Le sept août dernier à Corre, une vingtaine de cultivateurs haut-saônois se sont réunis à l’invitation de Moulin Jacquot, organisme stockeur, pour dresser le bilan de la campagne de production de blé CRC (Culture Raisonnée Contrôlée), et aborder les prochaines évolutions du cahier des charges, ainsi que les perspectives de croissance de cette filière. « C’est la troisième récolte cette année, a détaillé Angélique Maire, la directrice opérationnelle et commerciale : après deux campagnes de probation, nous avons intégré le club CRC à part entière. Cette campagne s’est globalement bien passée au niveau de la météo, avec de bonnes conditions de récolte. On a de bons PS 81,2 en moyenne, une bonne note de panification, on ne devrait pas avoir de souci avec les niveaux de mycotoxines – nous n’avons pas encore les résultats des analyses libératoires pour les DON et les autres contaminants… le seul bémol, c’est le taux de protéine, inférieur de 1 point à la norme de 11,5 %. C’est le cas pour tous les blés français cette année, ce qui fait que nous n’avons pas été déclassés à cause de ce critère. »
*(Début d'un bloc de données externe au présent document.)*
import Summits.BirchSwinnertonDyer.Rank1Residual.P2.KrizLiJZeroBasesMembership
import Mathlib.Tactic.NormNum.LegendreSymbol
import HarnessLib

/-!
# Cell `bsd-print-cf2` (D-0131 (2) PRINT TIER, leaf CornerF @ `p = 2`), typer ty2 — EXPLICIT MEMBERS of
# the Kriz–Li families of the (★)-certified bases `1323a1`, `1323m1` (field `ℚ(√−47)`) and `4563a1`
# (field `ℚ(√−23)`): `d = 61, 61, 193` decided in the kernel, and `BSD(W′, 2)` BY NAME on their classes

HONEST FRAMING. End-to-end check of the DISCHARGE INTERFACE (ty2) at one explicit twist per base: the
index sets `𝒩(E, K)` of Kriz–Li Def 4.1 are DECIDED in the kernel (`inN_curveX_of_explicit`, p565872:
`d ≡ 1 (mod 4)` square-free, every prime `ℓ ∣ d` outside `2N`, split in `K`, with `a_ℓ(E)` odd ⟺ an even
number of cube roots of `−16(4a+1)` in `𝔽_ℓ`), so for the smallest admissible prime `d` of each certified
pair — `61 ∈ 𝒩(1323a1, ℚ(√−47))`, `61 ∈ 𝒩(1323m1, ℚ(√−47))`, `193 ∈ 𝒩(4563a1, ℚ(√−23))` (each `≡ 1 (mod 12)`,
prime to `q = 7, 13`, so `χ_d(−N) = +1` by the settings' sign clause) — every globally minimal `W′`
`ℚ`-isogenous to `E^{(d)}` or to `E^{(d·d_K)}` satisfies `BSD(W′, 2)` from prover p3's generic door
`bsdp_two_of_isIsogenousToKrizLiTwistOfSmallCMBase` granted BY NAME the seven facts `hKL h33 hS31 hBF hmod
hGZK hCassels` (conjuncts of `𝔅_inert` + asides 20767/20768) and the DISPLAYED (★)-datum
`hSD : HasKrizLiStarDatum curveX (sqrtField d_K)` — a CERTIFICATE (cell dossier §14.4/§14.8: exact Heegner
index and `2`-adic logarithm units for these pairs), NOT print; currency LITERAL-by-name((★)-display).
The fields are the tree's models `sqrtField (−47)` / `sqrtField (−23)` (`d_K = −47`, `−23` proved in
`KrizLiThirteenTwentyThree` / p3's `KrizLiTwoFortyThreeCurve`). Pattern = p3's printed member
`bsdp_two_twist_thirteen_curve243a1`. No named fact; nothing asserted; the leaf is OPEN AS A CLASS;
beyond print: NO.

References: [KrizLi2019] Thm 5.1 (2) = arXiv:1606.03172 Thm 1.12, Def 4.1, §6 Ex. 6.2, Rem. 6.3;
[Cremona1997] Table 1 (1323a1, 1323m1, 4563a1); cell dossier §14.4, §14.8 (certified pairs).
-/

noncomputable section

open scoped Classical

open WeierstrassCurve NumberField Literature.NumberTheory.EllipticCurves
  Literature.NumberTheory.EllipticCurves.Rank1Residual
  Literature.NumberTheory.EllipticCurves.ModularForms
  Summit.BirchSwinnertonDyer.Rank1Residual

set_option autoImplicit false

namespace Summit.BirchSwinnertonDyer.Rank1Residual.P2

/-! ### `1323a1` over `ℚ(√−47)`: `d = 61` -/

/-- **`61 ∈ 𝒩(1323a1, ℚ(√−47))`**, decided in the kernel: `61` is prime, `≡ 1 (mod 4)`, `∉ {2, 3, 7}`,
`(−47/61) = 1`, and `x³ = −16·2401` has NO root in `𝔽₆₁` (so `a₆₁(1323a1)` is odd).
[cite: KrizLi2019, Def. 4.1 (FMS) = arXiv Def. 3.1] -/
theorem inN_sixtyOne_curve1323a1 : KrizLi2019.InN curve1323a1 (sqrtField (-47)) 61 :=
  inN_curve1323a1_of_explicit (sqrtField.finrank_eq_two (-47)) (d := 61) (by norm_num)
    (by exact (Nat.prime_iff.1 (by norm_num)).squarefree)
    (fun ℓ hℓ hℓd => by
      have h : ℓ ∣ 61 := by simpa using hℓd
      obtain rfl := (Nat.prime_dvd_prime_iff_eq hℓ (by norm_num)).mp h
      have key : Even ((Finset.univ.filter fun x : ZMod 61 =>
          x ^ 3 = -(16 * (4 * (600 : ZMod 61) + 1))).card) := by decide
      rw [isImaginaryQuadratic_and_discr_sqrtField_neg_fortySeven.2]
      exact ⟨by norm_num, by norm_num, by norm_num, by norm_num, key⟩)

/-- **`BSD(W′, 2)` for every globally minimal `W′` `ℚ`-isogenous to `1323a1^{(61)}` or to
`1323a1^{(−47·61)}`**, granted BY NAME the seven facts and the DISPLAYED (★)-datum of `(1323a1, ℚ(√−47))`;
the membership `61 ∈ 𝒩`, the sign `χ₆₁(−N) = 1` and every other Kriz–Li hypothesis of the base decided or
proved in the kernel. [cite: KrizLi2019, Thm. 5.1 (2), Def. 4.1, §6 Ex. 6.2] [cite: CreutzMiller2012, Thm. 1.1]
[cite: BurungaleFlach2024, Thm. 1.1 and Cor. 2] [cite: MilneADT2006, Thm. I.7.3] -/
theorem bsdp_two_twist_sixtyOne_curve1323a1 (hKL : KrizLi2019.thm112_bsdTwo_twist)
    (h33 : KrizLi2019.thm33_rank_twist) (hS31 : bsdTriple_of_analyticRank_le_one_of_conductor_lt)
    (hBF : bsdTriple_of_hasCM_of_L_one_ne_zero) (hmod : hasEntireLFunction_rat)
    (hGZK : rank_eq_analyticRank_of_analyticRank_le_one) (hCassels : bsdRHS_eq_of_isIsogenous)
    (hSD : HasKrizLiStarDatum curve1323a1 (sqrtField (-47)))
    (W' : WeierstrassCurve ℚ) [W'.IsElliptic] [W'.IsGloballyMinimal]
    (hiso : IsIsogenous W' (curve1323a1.quadraticTwist ((61 : ℤ) : ℚ)) ∨
      IsIsogenous W' (curve1323a1.quadraticTwist ((-47 * 61 : ℤ) : ℚ))) : BSDp W' 2 :=
  bsdp_two_of_isIsogenousToKrizLiTwistOfSmallCMBase hKL h33 hS31 hBF hmod hGZK hCassels W'
    (isIsogenousToKrizLiTwistOfSmallCMBase_of_curve1323a1_of_discr_eq
      isImaginaryQuadratic_and_discr_sqrtField_neg_fortySeven.1
      isImaginaryQuadratic_and_discr_sqrtField_neg_fortySeven.2 hSD inN_sixtyOne_curve1323a1
      (by norm_num) (by norm_num) (by norm_num) hiso)

/-- **The analytic ranks of the two explicit twists**: `r_an = 1` on every globally minimal `ℚ`-model of
`1323a1^{(61)}` and `r_an = 0` on every one of `1323a1^{(-47·61)}`, granted BY NAME Kriz–Li Thm 4.3, the
CM converse fact `hBF`, modularity and the DISPLAYED (★)-datum. [cite: KrizLi2019, Thm. 4.3 (FMS) = arXiv Thm. 3.3] -/
theorem analyticRank_twist_sixtyOne_curve1323a1 (h33 : KrizLi2019.thm33_rank_twist)
    (hBF : bsdTriple_of_hasCM_of_L_one_ne_zero) (hmod : hasEntireLFunction_rat)
    (hSD : HasKrizLiStarDatum curve1323a1 (sqrtField (-47)))
    (W₁ W₂ : WeierstrassCurve ℚ) [W₁.IsElliptic] [W₁.IsGloballyMinimal] [W₂.IsElliptic] [W₂.IsGloballyMinimal]
    (hW₁ : ∃ C : VariableChange ℚ, C • curve1323a1.quadraticTwist ((61 : ℤ) : ℚ) = W₁)
    (hW₂ : ∃ C : VariableChange ℚ, C • curve1323a1.quadraticTwist ((-47 * 61 : ℤ) : ℚ) = W₂) :
    W₁.analyticRank = 1 ∧ W₂.analyticRank = 0 := by
  have hK := isImaginaryQuadratic_and_discr_sqrtField_neg_fortySeven
  have e : ((61 * NumberField.discr (sqrtField (-47)) : ℤ) : ℚ) = ((-47 * 61 : ℤ) : ℚ) := by
    rw [hK.2]; norm_num
  exact analyticRank_of_twist_of_hasKrizLiStarDatum curve1323a1 h33 hBF hmod (hasCM_cubicA₃ 600)
    one_le_mordellWeilRank_curve1323a1 (twoTorsion_cubicA₃ 600) (sqrtField (-47)) hK.1
    (satisfiesHeegnerHypothesis_curve1323a1_of_discr_eq (sqrtField.finrank_eq_two (-47)) hK.2) hSD
    inN_sixtyOne_curve1323a1
    (sign_mul_jacobiSym_conductorNorm_curve1323a1 (by norm_num) (by norm_num) (by norm_num))
    W₁ W₂ hW₁ (by rw [e]; exact hW₂)

/-! ### `1323m1` over `ℚ(√−47)`: `d = 61` -/

/-- **`61 ∈ 𝒩(1323m1, ℚ(√−47))`**, decided in the kernel (`x³ = 112` has no root in `𝔽₆₁`: `112` and
`−16·2401` are both `14` times a cube). [cite: KrizLi2019, Def. 4.1 (FMS) = arXiv Def. 3.1] -/
theorem inN_sixtyOne_curve1323m1 : KrizLi2019.InN curve1323m1 (sqrtField (-47)) 61 :=
  inN_curve1323m1_of_explicit (sqrtField.finrank_eq_two (-47)) (d := 61) (by norm_num)
    (by exact (Nat.prime_iff.1 (by norm_num)).squarefree)
    (fun ℓ hℓ hℓd => by
      have h : ℓ ∣ 61 := by simpa using hℓd
      obtain rfl := (Nat.prime_dvd_prime_iff_eq hℓ (by norm_num)).mp h
      have key : Even ((Finset.univ.filter fun x : ZMod 61 =>
          x ^ 3 = -(16 * (4 * (-2 : ZMod 61) + 1))).card) := by decide
      rw [isImaginaryQuadratic_and_discr_sqrtField_neg_fortySeven.2]
      exact ⟨by norm_num, by norm_num, by norm_num, by norm_num, key⟩)

/-- **`BSD(W′, 2)` for every globally minimal `W′` `ℚ`-isogenous to `1323m1^{(61)}` or to
`1323m1^{(−47·61)}`**, granted BY NAME the seven facts and the DISPLAYED (★)-datum of `(1323m1, ℚ(√−47))`.
[cite: KrizLi2019, Thm. 5.1 (2), Def. 4.1, §6 Ex. 6.2] [cite: CreutzMiller2012, Thm. 1.1]
[cite: BurungaleFlach2024, Thm. 1.1 and Cor. 2] [cite: MilneADT2006, Thm. I.7.3] -/
theorem bsdp_two_twist_sixtyOne_curve1323m1 (hKL : KrizLi2019.thm112_bsdTwo_twist)
    (h33 : KrizLi2019.thm33_rank_twist) (hS31 : bsdTriple_of_analyticRank_le_one_of_conductor_lt)
    (hBF : bsdTriple_of_hasCM_of_L_one_ne_zero) (hmod : hasEntireLFunction_rat)
    (hGZK : rank_eq_analyticRank_of_analyticRank_le_one) (hCassels : bsdRHS_eq_of_isIsogenous)
    (hSD : HasKrizLiStarDatum curve1323m1 (sqrtField (-47)))
    (W' : WeierstrassCurve ℚ) [W'.IsElliptic] [W'.IsGloballyMinimal]
    (hiso : IsIsogenous W' (curve1323m1.quadraticTwist ((61 : ℤ) : ℚ)) ∨
      IsIsogenous W' (curve1323m1.quadraticTwist ((-47 * 61 : ℤ) : ℚ))) : BSDp W' 2 :=
  bsdp_two_of_isIsogenousToKrizLiTwistOfSmallCMBase hKL h33 hS31 hBF hmod hGZK hCassels W'
    (isIsogenousToKrizLiTwistOfSmallCMBase_of_curve1323m1_of_discr_eq
      isImaginaryQuadratic_and_discr_sqrtField_neg_fortySeven.1
      isImaginaryQuadratic_and_discr_sqrtField_neg_fortySeven.2 hSD inN_sixtyOne_curve1323m1
      (by norm_num) (by norm_num) (by norm_num) hiso)

/-- **The analytic ranks of the two explicit twists**: `r_an = 1` on every globally minimal `ℚ`-model of
`1323m1^{(61)}` and `r_an = 0` on every one of `1323m1^{(-47·61)}`, granted BY NAME Kriz–Li Thm 4.3, the
CM converse fact `hBF`, modularity and the DISPLAYED (★)-datum. [cite: KrizLi2019, Thm. 4.3 (FMS) = arXiv Thm. 3.3] -/
theorem analyticRank_twist_sixtyOne_curve1323m1 (h33 : KrizLi2019.thm33_rank_twist)
    (hBF : bsdTriple_of_hasCM_of_L_one_ne_zero) (hmod : hasEntireLFunction_rat)
    (hSD : HasKrizLiStarDatum curve1323m1 (sqrtField (-47)))
    (W₁ W₂ : WeierstrassCurve ℚ) [W₁.IsElliptic] [W₁.IsGloballyMinimal] [W₂.IsElliptic] [W₂.IsGloballyMinimal]
    (hW₁ : ∃ C : VariableChange ℚ, C • curve1323m1.quadraticTwist ((61 : ℤ) : ℚ) = W₁)
    (hW₂ : ∃ C : VariableChange ℚ, C • curve1323m1.quadraticTwist ((-47 * 61 : ℤ) : ℚ) = W₂) :
    W₁.analyticRank = 1 ∧ W₂.analyticRank = 0 := by
  have hK := isImaginaryQuadratic_and_discr_sqrtField_neg_fortySeven
  have e : ((61 * NumberField.discr (sqrtField (-47)) : ℤ) : ℚ) = ((-47 * 61 : ℤ) : ℚ) := by
    rw [hK.2]; norm_num
  exact analyticRank_of_twist_of_hasKrizLiStarDatum curve1323m1 h33 hBF hmod (hasCM_cubicA₃ (-2))
    one_le_mordellWeilRank_curve1323m1 (twoTorsion_cubicA₃ (-2)) (sqrtField (-47)) hK.1
    (satisfiesHeegnerHypothesis_curve1323m1_of_discr_eq (sqrtField.finrank_eq_two (-47)) hK.2) hSD
    inN_sixtyOne_curve1323m1
    (sign_mul_jacobiSym_conductorNorm_curve1323m1 (by norm_num) (by norm_num) (by norm_num))
    W₁ W₂ hW₁ (by rw [e]; exact hW₂)

/-! ### `4563a1` over `ℚ(√−23)`: `d = 193` -/

/-- **`193 ∈ 𝒩(4563a1, ℚ(√−23))`**, decided in the kernel: `193` is prime, `≡ 1 (mod 4)`, `∉ {2, 3, 13}`,
`(−23/193) = 1`, and `x³ = −16·13⁵` has NO root in `𝔽₁₉₃` (`a₁₉₃(4563a1)` odd). It is the least such prime
`≡ 1 (mod 12)`. [cite: KrizLi2019, Def. 4.1 (FMS) = arXiv Def. 3.1] -/
theorem inN_oneNinetyThree_curve4563a1 : KrizLi2019.InN curve4563a1 (sqrtField (-23)) 193 :=
  inN_curve4563a1_of_explicit (sqrtField.finrank_eq_two (-23)) (d := 193) (by norm_num)
    (by exact (Nat.prime_iff.1 (by norm_num)).squarefree)
    (fun ℓ hℓ hℓd => by
      have h : ℓ ∣ 193 := by simpa using hℓd
      obtain rfl := (Nat.prime_dvd_prime_iff_eq hℓ (by norm_num)).mp h
      have key : Even ((Finset.univ.filter fun x : ZMod 193 =>
          x ^ 3 = -(16 * (4 * (92823 : ZMod 193) + 1))).card) := by decide
      rw [isImaginaryQuadratic_and_discr_sqrtField_neg_twentyThree.2]
      exact ⟨by norm_num, by norm_num, by norm_num, by norm_num, key⟩)

/-- **`BSD(W′, 2)` for every globally minimal `W′` `ℚ`-isogenous to `4563a1^{(193)}` or to
`4563a1^{(−23·193)}`**, granted BY NAME the seven facts and the DISPLAYED (★)-datum of `(4563a1, ℚ(√−23))`.
[cite: KrizLi2019, Thm. 5.1 (2), Def. 4.1, §6 Ex. 6.2] [cite: CreutzMiller2012, Thm. 1.1]
[cite: BurungaleFlach2024, Thm. 1.1 and Cor. 2] [cite: MilneADT2006, Thm. I.7.3] -/
theorem bsdp_two_twist_oneNinetyThree_curve4563a1 (hKL : KrizLi2019.thm112_bsdTwo_twist)
    (h33 : KrizLi2019.thm33_rank_twist) (hS31 : bsdTriple_of_analyticRank_le_one_of_conductor_lt)
    (hBF : bsdTriple_of_hasCM_of_L_one_ne_zero) (hmod : hasEntireLFunction_rat)
    (hGZK : rank_eq_analyticRank_of_analyticRank_le_one) (hCassels : bsdRHS_eq_of_isIsogenous)
    (hSD : HasKrizLiStarDatum curve4563a1 (sqrtField (-23)))
    (W' : WeierstrassCurve ℚ) [W'.IsElliptic] [W'.IsGloballyMinimal]
    (hiso : IsIsogenous W' (curve4563a1.quadraticTwist ((193 : ℤ) : ℚ)) ∨
      IsIsogenous W' (curve4563a1.quadraticTwist ((-23 * 193 : ℤ) : ℚ))) : BSDp W' 2 :=
  bsdp_two_of_isIsogenousToKrizLiTwistOfSmallCMBase hKL h33 hS31 hBF hmod hGZK hCassels W'
    (isIsogenousToKrizLiTwistOfSmallCMBase_of_curve4563a1_of_discr_eq
      isImaginaryQuadratic_and_discr_sqrtField_neg_twentyThree.1
      isImaginaryQuadratic_and_discr_sqrtField_neg_twentyThree.2 hSD inN_oneNinetyThree_curve4563a1
      (by norm_num) (by norm_num) (by norm_num) hiso)

/-- **The analytic ranks of the two explicit twists**: `r_an = 1` on every globally minimal `ℚ`-model of
`4563a1^{(193)}` and `r_an = 0` on every one of `4563a1^{(-23·193)}`, granted BY NAME Kriz–Li Thm 4.3, the
CM converse fact `hBF`, modularity and the DISPLAYED (★)-datum. [cite: KrizLi2019, Thm. 4.3 (FMS) = arXiv Thm. 3.3] -/
theorem analyticRank_twist_oneNinetyThree_curve4563a1 (h33 : KrizLi2019.thm33_rank_twist)
    (hBF : bsdTriple_of_hasCM_of_L_one_ne_zero) (hmod : hasEntireLFunction_rat)
    (hSD : HasKrizLiStarDatum curve4563a1 (sqrtField (-23)))
    (W₁ W₂ : WeierstrassCurve ℚ) [W₁.IsElliptic] [W₁.IsGloballyMinimal] [W₂.IsElliptic] [W₂.IsGloballyMinimal]
    (hW₁ : ∃ C : VariableChange ℚ, C • curve4563a1.quadraticTwist ((193 : ℤ) : ℚ) = W₁)
    (hW₂ : ∃ C : VariableChange ℚ, C • curve4563a1.quadraticTwist ((-23 * 193 : ℤ) : ℚ) = W₂) :
    W₁.analyticRank = 1 ∧ W₂.analyticRank = 0 := by
  have hK := isImaginaryQuadratic_and_discr_sqrtField_neg_twentyThree
  have e : ((193 * NumberField.discr (sqrtField (-23)) : ℤ) : ℚ) = ((-23 * 193 : ℤ) : ℚ) := by
    rw [hK.2]; norm_num
  exact analyticRank_of_twist_of_hasKrizLiStarDatum curve4563a1 h33 hBF hmod (hasCM_cubicA₃ 92823)
    one_le_mordellWeilRank_curve4563a1 (twoTorsion_cubicA₃ 92823) (sqrtField (-23)) hK.1
    (satisfiesHeegnerHypothesis_curve4563a1_of_discr_eq (sqrtField.finrank_eq_two (-23)) hK.2) hSD
    inN_oneNinetyThree_curve4563a1
    (sign_mul_jacobiSym_conductorNorm_curve4563a1 (by norm_num) (by norm_num) (by norm_num))
    W₁ W₂ hW₁ (by rw [e]; exact hW₂)

end Summit.BirchSwinnertonDyer.Rank1Residual.P2

end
Demande de céréales locales
La directrice a rappelé que c’est à la demande d’un client que Moulin Jacquot s’est inscrit dans cette filière, différenciée de l’agriculture conventionnelle. « Moulin Dormoy Forisher, à Fougerolles, cherchait des céréales locales répondant à un cahier des charges qui intègre à la fois des critères de qualité technologique et environnementaux. Nous y avons vu une opportunité de différenciation, capable de nous apporter un débouché régulier, mais aussi de répondre à des enjeux sociétaux, car la demande sociale en matière d’environnement est de plus en plus forte. Concrètement, le cahier des charges est plus exigeant que celui de l’agriculture conventionnelle, avec des seuils plus bas pour l’ensemble des contaminants (mycotoxines, mais aussi résidus de produits phytosanitaires et métaux lourds…). En outre, il y a un volet sur la préservation de la biodiversité. » Angélique Maire est revenue sur les exigences particulières de ce signe de qualité. « Les variétés de blé cultivées doivent faire partie de la liste des variétés recommandées pour la meunerie, établie chaque année par l’ANMF, et doivent être cultivées en pur, sur des parcelles supérieures à un hectare. L’épandage des boues d’épuration est interdit, et il faut apporter l’azote en trois passages pour favoriser le taux de protéines. » L’indice de fréquence de traitements est encadré, avec certaines restrictions pour des produits phytosanitaires particuliers. Enfin, l’exigence en matière de mycotoxine est plus drastique que la législation en vigueur pour les céréales destinées à l’alimentation humaine, avec un seuil fixé à moins de 1 000 DON (contre 1 500). Comme l’a fait remarquer un des agriculteurs participant à la réunion, ce critère est un des points les plus difficiles à maîtriser, quand la météorologie de la campagne est défavorable (printemps humide et attaques de fusarioses). « Si les blés derrière un précédent maïs ne sont pas interdits, ça fait partie des facteurs de risque et nous recommandons de bien enfouir les résidus. », expose la directrice. Ainsi, lors de la campagne 2018, seulement 800 tonnes de blé meunier avaient pu être qualifiées pour la filière CRC, sur les 2 000 tonnes potentielles, justement à cause du déclassement pour des teneurs trop élevées en mycotoxines.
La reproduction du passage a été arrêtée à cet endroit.